Aged west African fire plumes sampled on 05/14/2018. Panels (a) and (b) show HCOOH, HCN, CO, and BC time series for the entire flight, with 7 plume intercepts (#37–43) marked inset. An additional plume (between #38 and #39) was encountered during an HCOOH instrumental zero and is therefore omitted. Panel (c) shows HYSPLIT back trajectories (red, 1-day interval marked) for 3 example plume intercepts. Panels (d)–(k) show correlations between select pyrogenic species and CO for all plume intercepts. The resulting NEMR range (obtained from the regression slopes for the 7 plume intercepts) is compared to expected primary emission ratios (ER, shaded in grey) for that species based on compiled data ranges for relevant fuel types (forests, savanna and grassland, and agricultural residue). For TOGA-measured species only plume intercepts including 3 or more data points (#37, #38, #40, #41) are retained for NEMR analysis. Convective influence is negligible for these plumes based on back trajectory analysis. The lifetime (unit: days) is shown for each species with respect to its dominant loss pathway^{, –}. An OH concentration of 2×10⁶ molecule/cm³ is used to calculate nominal lifetimes to OH oxidation^, .

Figure 8.

Gas-phase reactive organic carbon (gROC) composition in ATom-3 and ATom-4 fire plumes.
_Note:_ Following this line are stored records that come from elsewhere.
/-- Elements of `F(y)` with `y³ ∈ F` are of the form `u + v y + w y²` with `u, v, w ∈ F`.
[folklore] -/
private theorem exists_repr_of_mem_adjoin_simple (F : IntermediateField K L) {y : L} (hy3 : y ^ 3 ∈ F)
    {z : L} (hz : z ∈ F⟮y⟯) : ∃ u ∈ F, ∃ v ∈ F, ∃ w ∈ F, z = u + v * y + w * y ^ 2 := by
  have hint := isIntegral_of_cube_mem F hy3
  have hz' : z ∈ (F⟮y⟯).toSubalgebra := hz
  rw [adjoin_simple_toSubalgebra_of_isAlgebraic hint.isAlgebraic,
    Algebra.adjoin_singleton_eq_range_aeval, AlgHom.mem_range] at hz'
  obtain ⟨f, rfl⟩ := hz'
  set c : F := ⟨y ^ 3, hy3⟩ with hc
  set p : F[X] := X ^ 3 - C c with hp
  have hpm : p.Monic := monic_X_pow_sub_C _ three_ne_zero
  have hroot : aeval y p = 0 := aeval_X_cube_sub_C F hy3
  have hmod : aeval y (f %ₘ p) = aeval y f := aeval_modByMonic_eq_self_of_root hroot
  have hp1 : p ≠ 1 := by
    intro h
    have h' := congrArg natDegree h
    rw [hp, natDegree_X_pow_sub_C, natDegree_one] at h'
    exact three_ne_zero h'
  have hpdeg : p.natDegree = 3 := by rw [hp, natDegree_X_pow_sub_C]
  have hdeg : (f %ₘ p).natDegree < 3 := by
    have h := natDegree_modByMonic_lt f hpm hp1
    rwa [hpdeg] at h
  refine ⟨((f %ₘ p).coeff 0 : F), SetLike.coe_mem _, ((f %ₘ p).coeff 1 : F), SetLike.coe_mem _,
    ((f %ₘ p).coeff 2 : F), SetLike.coe_mem _, ?_⟩
  rw [← hmod]
  conv_lhs => rw [as_sum_range' (f %ₘ p) 3 hdeg]
  simp only [Finset.sum_range_succ, Finset.sum_range_zero, map_add, aeval_monomial,
    IntermediateField.algebraMap_apply, zero_add, pow_zero, mul_one, pow_one]

/-- `1, y, y²` are linearly independent over `F` when `[F(y) : F] = 3`. [folklore] -/
private theorem eq_zero_of_repr_eq_zero (F : IntermediateField K L) {y : L} (hy3 : y ^ 3 ∈ F)
    (hnc : ∀ z ∈ F, z ^ 3 ≠ y ^ 3) {u v w : L} (hu : u ∈ F) (hv : v ∈ F) (hw : w ∈ F)
    (h : u + v * y + w * y ^ 2 = 0) : u = 0 ∧ v = 0 ∧ w = 0 := by
  set q : F[X] := C (⟨u, hu⟩ : F) + C (⟨v, hv⟩ : F) * X + C (⟨w, hw⟩ : F) * X ^ 2 with hq
  have hroot : aeval y q = 0 := by
    simp only [hq, map_add, map_mul, map_pow, aeval_C, aeval_X, IntermediateField.algebraMap_apply]
    exact h
  by_cases hq0 : q = 0
  · have h0 := congrArg (fun r : F[X] => r.coeff 0) hq0
    have h1 := congrArg (fun r : F[X] => r.coeff 1) hq0
    have h2 := congrArg (fun r : F[X] => r.coeff 2) hq0
    simp only [hq, coeff_add, coeff_C, coeff_C_mul, coeff_X, coeff_X_pow, coeff_zero] at h0 h1 h2
    norm_num at h0 h1 h2
    exact ⟨congrArg Subtype.val h0, congrArg Subtype.val h1, congrArg Subtype.val h2⟩
  · exfalso
    have hdeg := minpoly.degree_le_of_ne_zero F y hq0 hroot
    rw [minpoly_eq_of_cube_mem F hy3 hnc, degree_X_pow_sub_C (by norm_num)] at hdeg
    have hq2 : q.degree ≤ 2 := by
      rw [hq]
      refine (degree_add_le _ _).trans (max_le ((degree_add_le _ _).trans (max_le ?_ ?_)) ?_)
      · exact degree_C_le.trans (by norm_num)
      · exact (degree_C_mul_X_le _).trans (by norm_num)
      · exact (degree_C_mul_X_pow_le 2 _)
    have := hdeg.trans hq2
    norm_num at this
Grey shaded plume intercept numbers are plumes with anthropogenic influence. Identified plumes (filled red circles) are denoted along the flight tracks (orange lines) with associated back trajectory clusters colored by the time since most recent fire influence. Plumes and trajectories shown are restricted to those with identified fire influence within the previous 10 days. Pie charts show in-plume gROC speciation on an NEMR basis (ppt C/ppb CO). VOCs that are measured only with the WAS system are omitted here for consistency across plumes; Figure S5 includes such species when available. See Figure S6 for a version of this figure that includes submicron aerosol OC.